Sunday, January 11, 2009

Tuesdays With My Card-Carrying Gay Buddhist Buddy (Part Two)

If you’re not up to speed on the story of my Buddhist Buddy’s bear-ish balls accidentally dangling in the face of a tiny Japanese man, scroll down.

Today’s post unfortunately will not be about “bare” anything. Nor show a "bare" anything.

Today’s post is about drugs.

But first, I’d like to say that I in no way mean to stereotype Buddhists here. Buddhists are people, too. In fact Buddhists come in all shapes and sizes.

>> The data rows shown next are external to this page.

import Summits.QuantumFields.YangMills.Theorems.BalabanUVNodesN27AtAllPinsOfRecord13CoPHVCutFSCFiniteVolume
import Summits.QuantumFields.YangMills.Theorems.BalabanUVNodesN18KernelStepRateKingMechanismWindowed

/-!
# BalabanUVNodes ∕ N27 = binder B5 AT THE RECORD — storey APK: THE K3⁷ v5 ALL-PINS BILL (four reading pins + the spine pin, FSC key, finite-volume u3 door) WITH THE N18 ROW
# `hS` AND THE (D4) ROW `hW` PRODUCED BY KING's THREE-FACTOR MECHANISM on the record's WINDOWED (1.20) kernels — dag-n18-w4's FILE 3 §6
# (`…N18KernelStepRateKingMechanismWindowed` p608767: `windowedStepRateOfRecord₁₃_of_threeFactorRates` ∕ `…_mono` ⟹ `hS`, `windowedDecayOfRecord₁₃_of_threeFactorSizes … 0 1` ∕
# `…_anti` ⟹ `hW`), its OFFER (A) «the v5-BILL KNIT in n27's currency — N27 lane's call» (bus I.29898 ∕ I.30153 ∕ ■ l.30875)
# (cell `pub-ymgap`, HUMAN RULING D-0062 Track A, R134 seat `pub-ymgap-dag-n27-c` (N27 B5 composite, s2) gen 14, HOME trigger (t2⁗) «new producer currency at the pinned reading»; K3⁷
# `SpineGivenEndpointR13SepCoPH` = stmt-QuantumFields-20544, `--kind proof --supports 20544 --as helper`; COUNT-NEUTRAL; THEOREMS ONLY, 0 `def`, 0 `sorry`; `N`-generic, `K₀`-generic,
# regime-generic, NO Theses import, does NOT import the skeleton — item faces in leaf `…N27SpineGivenEndpointR13SepCoPHAllPinsOfRecordVKingMechanism`; APF p609292 is the parent storey,
# kept byte-identical and applied BY NAME)

WHAT IS KERNEL-CHECKED ([bookkeeping]; per guarded tuple ONE application of dag-n18-w4's two §6 producers and their monotonicity faces; then APF §1 ∕ §2 verbatim).
* §0 ★★ `windowedRowsOfRecord₁₃_guarded_of_kingMechanism` — per regime `Rg`, from KING's MECHANISM ROWS keyed `∀ F θ, Provisos₁₃CoPH → Rg → Admissible → …` on `(F, θ)`-DEPENDENT data:
  a `(F, θ, K, k)`-indexed summation lattice `βK F θ K k` with positions `q` in a carrier `PK F θ K k`, a pseudo-distance `ρd` (`hρ0 hρtri`) dominating `|x|₁` between the entry's end
  positions `p₁ ∕ p₂` (`hd`), lattice sums `hV ≤ VK`; ONE run-A three-factor datum `(uA, CA, vA)` over histories `v : Fin (k+1) → ℝ` factorising `Π^{(K)}_{k+1,μν}(v; x)` eventually in `K`
  on the record's boxes (`hA`) and a run-B datum `(uB, CB, vB)` over `w : Fin (k+2) → ℝ` factorising `Π^{(K + s F θ)}_{k+2,μν}(w; x)` (`hB`); k-UNIFORM sizes `hu hCA hvA hCB hvB ≤ sA, sC, sB`;
  ONE-LINE RATES `hdu hdC hdv ≤ cA·θK^{k+1}, cC·θK^{k+1}, cB·θK^{k+1}` between run B at `w` and run A at `Fin.tail w`; signs `hks`; ONE domination row `hdom : (ℓ F θ).κ ≤ κK∕2 ∧ θK ≤ (ℓ F θ).θ₅ ∧
  ((cA·sC·sB + sA·cC·sB + sA·sC·cB)·VK²)·θK ≤ (ℓ F θ).C₅·(ℓ F θ).θ₅` ⟹ the bill's two guarded rows `hS : WindowedStepRateOfRecord₁₃ F N θ' (s F θ) (ℓ F θ).κ (ℓ F θ).θ₅ ((ℓ F θ).C₅ * (ℓ F θ).θ₅)` and
  `hW : WindowedDecayOfRecord₁₃ F N θ' 0 1 (ℓ F θ).κ` (`θ' := θ.toStage13Params`).  The SAME run-A datum serves both rows: the step producer's run-A slots are fed `fun K k w ↦ uA F θ K k (Fin.tail w)`
  and its joint eventual factorisation is `hA (Fin.tail w)` ∧ᶠ `hB w` (`Fin.tail w ∈ ]0, γ]^{k+1}` for `w ∈ ]0, γ]^{k+2}`: `T4FlagMemory.tail_mem_box`, BY NAME).
* §1 ★★★ `spine_rec13CCoPHOn_of_v5pins_fsc_at_crOfRecord₁₃VAt_cut_of_kingMechanism` — APF §1 `…_of_finiteVolumeLetters` with `hS hW ⟸ §0`: any regime `Rg`.  Displayed: the four pins
  `hpin1 hpin2 hpinL hpin` · `h16` · `hs hκ hcr hρ` · THREE finite-volume kernel rows `hr hinc h9` · the SIXTEEN King rows · `hsel hζm` · keyed `h20 h21` · FSC `h19` at the spelled `PHolderD4 β`.
* §2 ★★★ `spine_rec13CCoPHOn_live_of_v5pins_fsc_at_crOfRecord₁₃VAt_cut_of_kingMechanism` — §1 ON THE LIVE LINE of a regime `G` (`Rg := G ∧ LiveSel` spelled `N`-generically; `hsel := hRg.2`).
Consumed BY NAME: APF §1 (gen 13; through it AP §1, UC4, UC §0, dag-n20-d transfers, dag-n19-w3's FSC composer, (Kꜰ) §1, dag-n18-w2's finite-volume door `u3KernelInputs_of_finiteVolumeLetters`
p606911); dag-n18-w4 FILE 3 §6 (p608767; through it FILE 1 p606901's mechanism `kernelStepRate∕windowedStepRate_of_threeFactorRates`, p415038's `bilin3_rate ∕ bilin_decay_bound`, dag-n22-w2's
`windowedDecay_of_le`); pins and faces of dag-n14-w1 ∕ dag-n15-a ∕ dag-n16-e as in APF.  Nothing landed is edited or re-declared.

HONEST FRAMING.  COMPOSITE-node bookkeeping BY NAME; a REDUCTION, not a discharge.  KING's ROWS ARE HYPOTHESES: the three-factor structure `u ⬝ (E v)` of Bałaban's windowed (1.20)
kernels over a summation lattice, the k-UNIFORM sizes, the one-line rates `c·θK^{k+1}` and the lattice sums ARE the N18 ∕ (D4) estimate — C. King's printed MODEL of the mechanism
([King1986] Prop. 3.9 (3.73) p. 665 «the error is the same graph with a difference of propagators on one line … Proposition 3.8 gives the desired factor L^{−γk}», (4.42)–(4.43) p. 675)
typed by dag-n18-w4 for Bałaban's vacuum-polarisation kernels; for d = 4 Yang–Mills NOT PRINTED ([Balaban1987RG1] Thm 1 p. 259 prints uniformity in the spacing only) and proved
nowhere in the tree.  Every other displayed antecedent is a HYPOTHESIS inhabited for no family today (K0⁷ `Record13SepCoPHInhabited` OPEN) or a decided MODEL behind a pin; pins are
hypotheses on a FREE reading `𝔯` (no reading minted); `jc sh ℓ s r ℓ₃ B 𝔯 β` and ALL King data ∕ letters are FREE PARAMETERS; nothing of Bałaban's or King's asserted or instantiated;
NOT `stub_rates13H` ∕ `stub_expansion13H`; N14–N22 ∕ N27 NOT discharged (the chair books, R417); K3⁷ OPEN, NOT claimed; skeleton v5 untouched; counts UNMOVED (typed 28∕28 ·
discharged 5∕27, A 5∕28); one finite four-torus programme at fixed `ε` — NOT ℝ⁴, NOT infinite volume, NOT OS, NOT a mass gap, NOT Clay.  No decl below carries a cite tag.
-/

set_option autoImplicit false

namespace Summit.QuantumFields.YangMills.Theorems.BalabanUVNodesN27SpineRecord

open scoped BigOperators Matrix.Norms.L2Operator
open Literature.MathematicalPhysics.QuantumFieldTheory.Balaban1983to89
open Literature.MathematicalPhysics.QuantumFieldTheory.Balaban1983to89.T4Continuum
open Literature.MathematicalPhysics.QuantumFieldTheory.Balaban1983to89.Node00
open Literature.MathematicalPhysics.QuantumFieldTheory.Balaban1983to89.B12Sec2to5 (betaPrime510 l1)
open Literature.MathematicalPhysics.QuantumFieldTheory.Balaban1983to89.FlowStep (Box)
open Literature.MathematicalPhysics.QuantumFieldTheory.Balaban1983to89.Node00.U3OfKernels (objectsOfRecord₁₃ KernelDecayOfRecord₁₃)
open Literature.MathematicalPhysics.QuantumFieldTheory.Balaban1983to89.Node00.U3KernelLetters (GeometricIncrementsOfRecord₁₃ WindowedNE9OfRecord₁₃ WindowedDecayOfRecord₁₃
  WindowedStepRateOfRecord₁₃)
open T4WeightBudget (RelWeightBound)
open T4IndicatorShell (ShellWeightBound)
open T4ContinuumYM4Torus (ForSmallCouplings)
open Summit.QuantumFields.BalabanUV.T4Continuum.Spine
open YMDAG.UVSplit
open Summit.QuantumFields.BalabanUV.T4Continuum.MinimalActionRate (sfClass)
open Summit.QuantumFields.YangMills.BalabanUVNodes.N19TargetClassWeightsE1Keyed
open Summit.QuantumFields.YangMills.BalabanUVNodes.N16HolderDefs (N16HolderAt)
open Summit.QuantumFields.YangMills.BalabanUVNodes.SpineRatesHolder (RatesHolderAt)
open YMDAG.N14.TopBorn (Ne1PinnedOfRecord n14At_rateCarriersOfRecord₁₃CoPH_of_pinned)
open Summit.QuantumFields.YangMills.BalabanUVNodes.N15.GenuineRecord (fullGSizedObjects n15At_fullGSizedObjects_family)
open Summit.QuantumFields.YangMills.BalabanUVNodes.N15.AtKeyedHome (neZero_blockFactor)
open Summit.QuantumFields.YangMills.BalabanUVNodes.N16PinnedLayer13CoPH (N16PinnedLoose rateCarriers_ne3_of_pinnedLoose)
open YMDAG.N18.KernelStepRateKingMechanism (windowedStepRateOfRecord₁₃_of_threeFactorRates windowedStepRateOfRecord₁₃_mono windowedDecayOfRecord₁₃_of_threeFactorSizes
  windowedDecayOfRecord₁₃_anti)
open Matrix Filter

variable {N : ℕ} [NeZero N] (K₀ : ℕ)
  (jc : (F : T4Family) → (θ : Stage13HParams F N) → θ.Provisos₁₃CoPH F N → (ℕ → ℝ) → List (ULoop F) → ℕ → ℕ)
  (sh : ShellSplit₁₃CoPH N K₀) (β : ℝ) (𝔯 : RateReading₁₃CoPH N)
  (ksel : (F : T4Family) → (θ : Stage13HParams F N) → θ.Provisos₁₃CoPH F N → (ℕ → ℝ) → List (ULoop F) → ℕ)
  (ℓ : (F : T4Family) → Stage13HParams F N → U3Letters₁₁) (s : (F : T4Family) → Stage13HParams F N → ℕ) (r : (F : T4Family) → Stage13HParams F N → ℝ)
  (ℓ₃ : T4Family → NE3Letters₁₁) (B : T4Family → ℝ)

-- KING's three-factor data at the record's windowed kernels (dag-n18-w4 FILE 3 §6), `(F, θ)`-dependent; `K` = volume index, `k` = level
variable {PK : (F : T4Family) → Stage13HParams F N → ℕ → ℕ → Type*} {βK : (F : T4Family) → Stage13HParams F N → ℕ → ℕ → Type*}
  [∀ F θ K k, Fintype (βK F θ K k)]
  (ρd : (F : T4Family) → (θ : Stage13HParams F N) → (K k : ℕ) → PK F θ K k → PK F θ K k → ℝ)
  (q : (F : T4Family) → (θ : Stage13HParams F N) → (K k : ℕ) → βK F θ K k → PK F θ K k)
  (p₁ p₂ : (F : T4Family) → (θ : Stage13HParams F N) → (K k : ℕ) → Fin 4 → Fin 4 → (Fin 4 → ℤ) → PK F θ K k)
  (uA vA : (F : T4Family) → (θ : Stage13HParams F N) → (K k : ℕ) → (Fin (k + 1) → ℝ) → Fin 4 → Fin 4 → (Fin 4 → ℤ) → βK F θ K k → ℝ)
  (CA : (F : T4Family) → (θ : Stage13HParams F N) → (K k : ℕ) → (Fin (k + 1) → ℝ) → Fin 4 → Fin 4 → (Fin 4 → ℤ) → Matrix (βK F θ K k) (βK F θ K k) ℝ)
  (uB vB : (F : T4Family) → (θ : Stage13HParams F N) → (K k : ℕ) → (Fin (k + 2) → ℝ) → Fin 4 → Fin 4 → (Fin 4 → ℤ) → βK F θ K k → ℝ)
  (CB : (F : T4Family) → (θ : Stage13HParams F N) → (K k : ℕ) → (Fin (k + 2) → ℝ) → Fin 4 → Fin 4 → (Fin 4 → ℤ) → Matrix (βK F θ K k) (βK F θ K k) ℝ)
  (κK θK VK sA sC sB cA cC cB : (F : T4Family) → Stage13HParams F N → ℝ)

They can be gay Bears like this guy:




They can be gay Twinkies like this guy:




They can be Straight Studs like this guy claims to be:






They can even be Female Cougars like this very attractive and obviously younger-looking-than-her age woman:




This purpose here is not to make fun of Buddhists, even though their orange dresses make them a perfect target. The point here is to share the wonderful stuff I am learning from one particular Buddhist Buddy.

First off, Buddhist Buddy has taught me that we all have a Self-Desirous nature. And he’s not talking about the kind that makes a person blind. 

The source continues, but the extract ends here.